TuesdArchives: Is history even relevant?

Please join me on Tuesdays for discussions on the Mount Forest Museum & Archives and all things historical...

"We study the past to understand the present; we understand the present to guide the future." -- William Lund

Mount Forest - Old Post office, Town Archives

Is history even relevant?  Why is what happened way back then even necessary or significant?  Have you ever asked yourself these questions?  Wondered why it even matters?

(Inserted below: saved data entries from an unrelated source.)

import Mathlib.Algebra.Polynomial.Coeff
import Mathlib.Data.ZMod.Basic
import Mathlib.RingTheory.Ideal.Operations
import Mathlib.RingTheory.Ideal.Span
import Mathlib.Tactic.LinearCombination
import HarnessLib

set_option autoImplicit false

-- the summit and its single problem are both named BirchSwinnertonDyer (registry layout D-0017)
set_option linter.dupNamespace false

/-!
# Stub `stub_testCocyclePkX9` (hG1ᵍ of the graded core, line `graded_euler_loss` of crux
# `KatoDivisibilityX9` = stmt-BirchSwinnertonDyer-20547): the MODULE-THEORETIC OBSTRUCTION to the registered
# form — kernel-checked on the `Λ/p²`-module `𝔞 = (p, T)` (helper, `--supports 20547`; closes nothing)

Worker file of seat `bsd-line-k6-p4` (g5 wave 1, stub worker of `stub_testCocyclePkX9`).  THEOREMS ONLY (pure
commutative algebra over `(ℤ/p²)[X]`); nothing is asserted about any curve.

WHY THIS FILE.  Under the dictionary `H¹(ℚ, 𝒯^{(k)}_L(E, κ⁻¹)) ≅ H¹(ℚ_∞, E[p^k])[(conj_γ − 1)^L]`
(inflation–restriction, `E(ℚ_∞)[p] = 0`; `shiftH1 ↔ conj_γ − 1`, `ι_* ↔` inclusion, `ShiftEmbed ↔` inclusion,
`Truncate ↔ ·T^{L−L'}`), the registered stub `stub_testCocyclePkX9` at `(d, J)` reads, on the Pontryagin dual
`X₀` of the (relaxed) fine Selmer group `Sel₀(ℚ_∞, E[p^∞])` (a `Λ`-module, `T = γ − 1`):
* hypothesis («`ι_N y = p^d t`, `t ∈ Sel₀`, `T^J y ≠ 0`»)      ⟺  `p^d T^J · (X₀ / p^{d+1} X₀) ≠ 0`;
* conclusion (i) ∧ (ii) («`Ψ` of level `J+1` with `p^d Ψ = ι_* ψ̄`, `T^J ψ̄ ≠ 0`»), for `J ≥ ε` (where (iii) ∧ (iv)
  force `T^ε Ψ` into the fine part)                            ⟹  `p^d T^{J'} · (X₀ / (p^{d+1}, T^{J'+1}) X₀) ≠ 0`,
  `J' = J − ε`.
This file checks that for the finitely generated torsion `Λ`-module `X₀ = 𝔞 := (p, T) ⊂ Λ/p²` (`μ = 2`,
characteristic ideal `(p²)`, no non-zero finite submodule, pseudo-isomorphic to `Λ/p²`) and `d = 1` the first
holds at EVERY `J` (`testPairHypothesis_idealPX`) while the second fails at EVERY `J'`
(`testClassConclusion_fails_idealPX`: `p X^{J} 𝔞 ⊆ X^{J+1} 𝔞`).  Hence the registered implication is not a
consequence of its hypothesis by any argument that does not also exclude this module shape for `X₀` on class
X9 (an open, Conjecture-A-type statement); in particular it is NOT the port of the `d = 0` stub
`stub_selmerDualOdd` (where `t = y` and the avatar `T^{m−J−1} y` repairs the `T`-order).  The worker's notes
(`work/stubs/StubTestCocyclePkX9.notes.md`) give the corrected (exact-test-pair) signature.

We work in `R = (ℤ/p²)[X]` (the image of `Λ → Λ/(p²)`, `T ↦ X`); `𝔞 = Ideal.span {C p, X}`.

References: L. Washington, *Introduction to Cyclotomic Fields* §13.2 (structure of `Λ`-modules, `μ`-invariant)
[Washington1997]; B. Mazur, K. Rubin, Mem. AMS 799 (2004) §5.3 (the modules `T ⊗ Λ/(p^k, T^J)`) [MazurRubin2004].
-/

noncomputable section

open Polynomial

namespace Summit.BirchSwinnertonDyer.BirchSwinnertonDyer.Theorems.OneSidedTwistSqueezeX9KatoDivisibilityX9StubTestCocyclePkX9Obstruction

variable (p : ℕ) [Fact p.Prime]

/-- `p ≠ 0` in `ℤ/p²`. [folklore] -/
theorem natCast_prime_ne_zero_zmod_sq : ((p : ℕ) : ZMod (p ^ 2)) ≠ 0 := by
  have hp : p.Prime := Fact.out
  rw [Ne, ZMod.natCast_eq_zero_iff]
  intro h
  have h1 : p ^ 2 ≤ p ^ 1 := by simpa using Nat.le_of_dvd hp.pos h
  have h2 := (Nat.pow_le_pow_iff_right hp.one_lt).1 h1
  omega

omit [Fact p.Prime] in
/-- `p · p = 0` in `ℤ/p²`, hence `C p * C p = 0` in `(ℤ/p²)[X]`. [folklore] -/
theorem C_prime_mul_C_prime_eq_zero :
    (C ((p : ℕ) : ZMod (p ^ 2)) : (ZMod (p ^ 2))[X]) * C ((p : ℕ) : ZMod (p ^ 2)) = 0 := by
  rw [← C_mul, ← Nat.cast_mul, ← pow_two, ZMod.natCast_self, C_0]

/-- **The test-pair HYPOTHESIS of `stub_testCocyclePkX9` holds at every `J` on `X₀ = 𝔞 = (p, X) ⊂ (ℤ/p²)[X]`
(`d = 1`)**: `p · X^J` does not annihilate `𝔞 = 𝔞 / p²𝔞` — witness `X ∈ 𝔞`, `p X^J · X = p X^{J+1} ≠ 0`.
(Dually: `Sel₀[p²] = 𝔞^∨` contains `t` with `(γ−1)^J · p t ≠ 0`.) [cite: Washington1997, §13.2] -/
theorem testPairHypothesis_idealPX (J : ℕ) :
    ∃ x ∈ Ideal.span ({C ((p : ℕ) : ZMod (p ^ 2)), X} : Set (ZMod (p ^ 2))[X]),
      C ((p : ℕ) : ZMod (p ^ 2)) * X ^ J * x ≠ 0 := by
  refine ⟨X, Ideal.subset_span (by simp), fun h => ?_⟩
  have hc := congrArg (fun q : (ZMod (p ^ 2))[X] => q.coeff (J + 1)) h
  simp only [mul_assoc, ← pow_succ, coeff_C_mul, coeff_X_pow, if_true, mul_one, coeff_zero] at hc
  exact natCast_prime_ne_zero_zmod_sq p hc

omit [Fact p.Prime] in
/-- **The test-class CONCLUSION (i) ∧ (ii) of `stub_testCocyclePkX9` fails at every `J` on `X₀ = 𝔞 = (p, X)`
(`d = 1`)**: `p X^J · 𝔞 ⊆ X^{J+1} · 𝔞` (`= (p², X^{J+1}) 𝔞` as `p² = 0`), i.e. `p X^J` annihilates
`𝔞 / (p², X^{J+1}) 𝔞` — for `a = α p + β X ∈ 𝔞`, `p X^J a = X^{J+1} · (p β)` with `p β ∈ 𝔞`.  (Dually: no
`Ψ ∈ 𝔞^∨` with `(γ−1)^{J+1} Ψ = 0` and `(γ−1)^J · p Ψ ≠ 0`.) [cite: Washington1997, §13.2]
[cite: MazurRubin2004, §5.3] -/
theorem testClassConclusion_fails_idealPX (J : ℕ) {x : (ZMod (p ^ 2))[X]}
    (hx : x ∈ Ideal.span ({C ((p : ℕ) : ZMod (p ^ 2)), X} : Set (ZMod (p ^ 2))[X])) :
    C ((p : ℕ) : ZMod (p ^ 2)) * X ^ J * x ∈
      Ideal.span ({X ^ (J + 1)} : Set (ZMod (p ^ 2))[X]) *
        Ideal.span ({C ((p : ℕ) : ZMod (p ^ 2)), X} : Set (ZMod (p ^ 2))[X]) := by
  obtain ⟨α, β, rfl⟩ := Ideal.mem_span_pair.1 hx
  have h : C ((p : ℕ) : ZMod (p ^ 2)) * X ^ J * (α * C ((p : ℕ) : ZMod (p ^ 2)) + β * X) =
      X ^ (J + 1) * (β * C ((p : ℕ) : ZMod (p ^ 2))) := by
    have h0 := C_prime_mul_C_prime_eq_zero p
    linear_combination (α * X ^ J) * h0
  rw [h]
  exact Ideal.mul_mem_mul (Ideal.subset_span rfl)
    (Ideal.mul_mem_left _ _ (Ideal.subset_span (by simp)))

/-- **Both at once (the obstruction, packaged)**: on `𝔞 = (p, X) ⊂ (ℤ/p²)[X]` the hypothesis of the
registered `stub_testCocyclePkX9` (dual form, `d = 1`) holds at every `J` while its conclusion (dual form)
fails at every `J`. [cite: Washington1997, §13.2] -/
theorem testCocyclePk_obstruction_idealPX (J : ℕ) :
    (∃ x ∈ Ideal.span ({C ((p : ℕ) : ZMod (p ^ 2)), X} : Set (ZMod (p ^ 2))[X]),
      C ((p : ℕ) : ZMod (p ^ 2)) * X ^ J * x ≠ 0) ∧
    (∀ x ∈ Ideal.span ({C ((p : ℕ) : ZMod (p ^ 2)), X} : Set (ZMod (p ^ 2))[X]),
      C ((p : ℕ) : ZMod (p ^ 2)) * X ^ J * x ∈
        Ideal.span ({X ^ (J + 1)} : Set (ZMod (p ^ 2))[X]) *
          Ideal.span ({C ((p : ℕ) : ZMod (p ^ 2)), X} : Set (ZMod (p ^ 2))[X])) :=
  ⟨testPairHypothesis_idealPX p J, fun _ hx => testClassConclusion_fails_idealPX p J hx⟩

end Summit.BirchSwinnertonDyer.BirchSwinnertonDyer.Theorems.OneSidedTwistSqueezeX9KatoDivisibilityX9StubTestCocyclePkX9Obstruction

end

I may not be much of a "keeper" (as those of you who have been to our home or who have read my Saturday Stuff-It Chronicles involving our household's lack of "stuff" well know) but certain meaningful items from the past hold predominant spots in our home.   Jeff's great uncle Eldon's rock-hard, egg-shaped baby rattle with its tarnished sterling handle; my father's first armoire (which, sadly, lacks the car sticker my father placed there as a teen - a small circular "scar" remains as proof of my overzealous and impetuous removal); my grandmother's roasting pan, dented and blackened and still in use; the heavy gold locket with my mother's father's portrait inside that I wore at our wedding.

But why do I keep these things?  Why is history even important? 

Today at the archives President Kate Rowley opinionated her two reasons for the importance of history.  First, knowledge of what has happened hopefully allows us to avoid making such mistakes over and over again.  Remind you of George Santayana's quote 'Those who cannot remember the past are condemned to repeat it'?  (The first time I came across this was when, in my high school exchange to Germany, we visited the Dachau concentration camp.)

Secondly, that historical times are often "gone"...in artifacts, photographs, and books we uncover what remains of times gone by.  A completely different era.

What has gone before us is a part of us.  We behave, as individuals and as societies, in certain ways reflective of our past.  "History provides identity". www.historians.org/pubs/free/WhyStudyHistory.htm

An extremely simplified, personal example: The Laundry Basket Experiment



Have you ever left something somewhere, in a perfectly unavoidable location, in order to encourage someone else, such as your significant other, to embrace "movement"?  You know...left the recycling box right in front of the entrance to your home to encourage its movement to the curb?  Or what about the laundry basket?  When I observe a laundry basket full of dirty clothing sitting precariously near the edge of the stairs leading to the downstairs laundry room, I assume, "Hey!  Dirty Laundry!  Better grasp that full bucket and drag it to the machine!"

However, my spouse is unlikely to make that same keen observation and will hurdle in Olympic proportions to continue on a trek to the basement without having to move said laundry basket.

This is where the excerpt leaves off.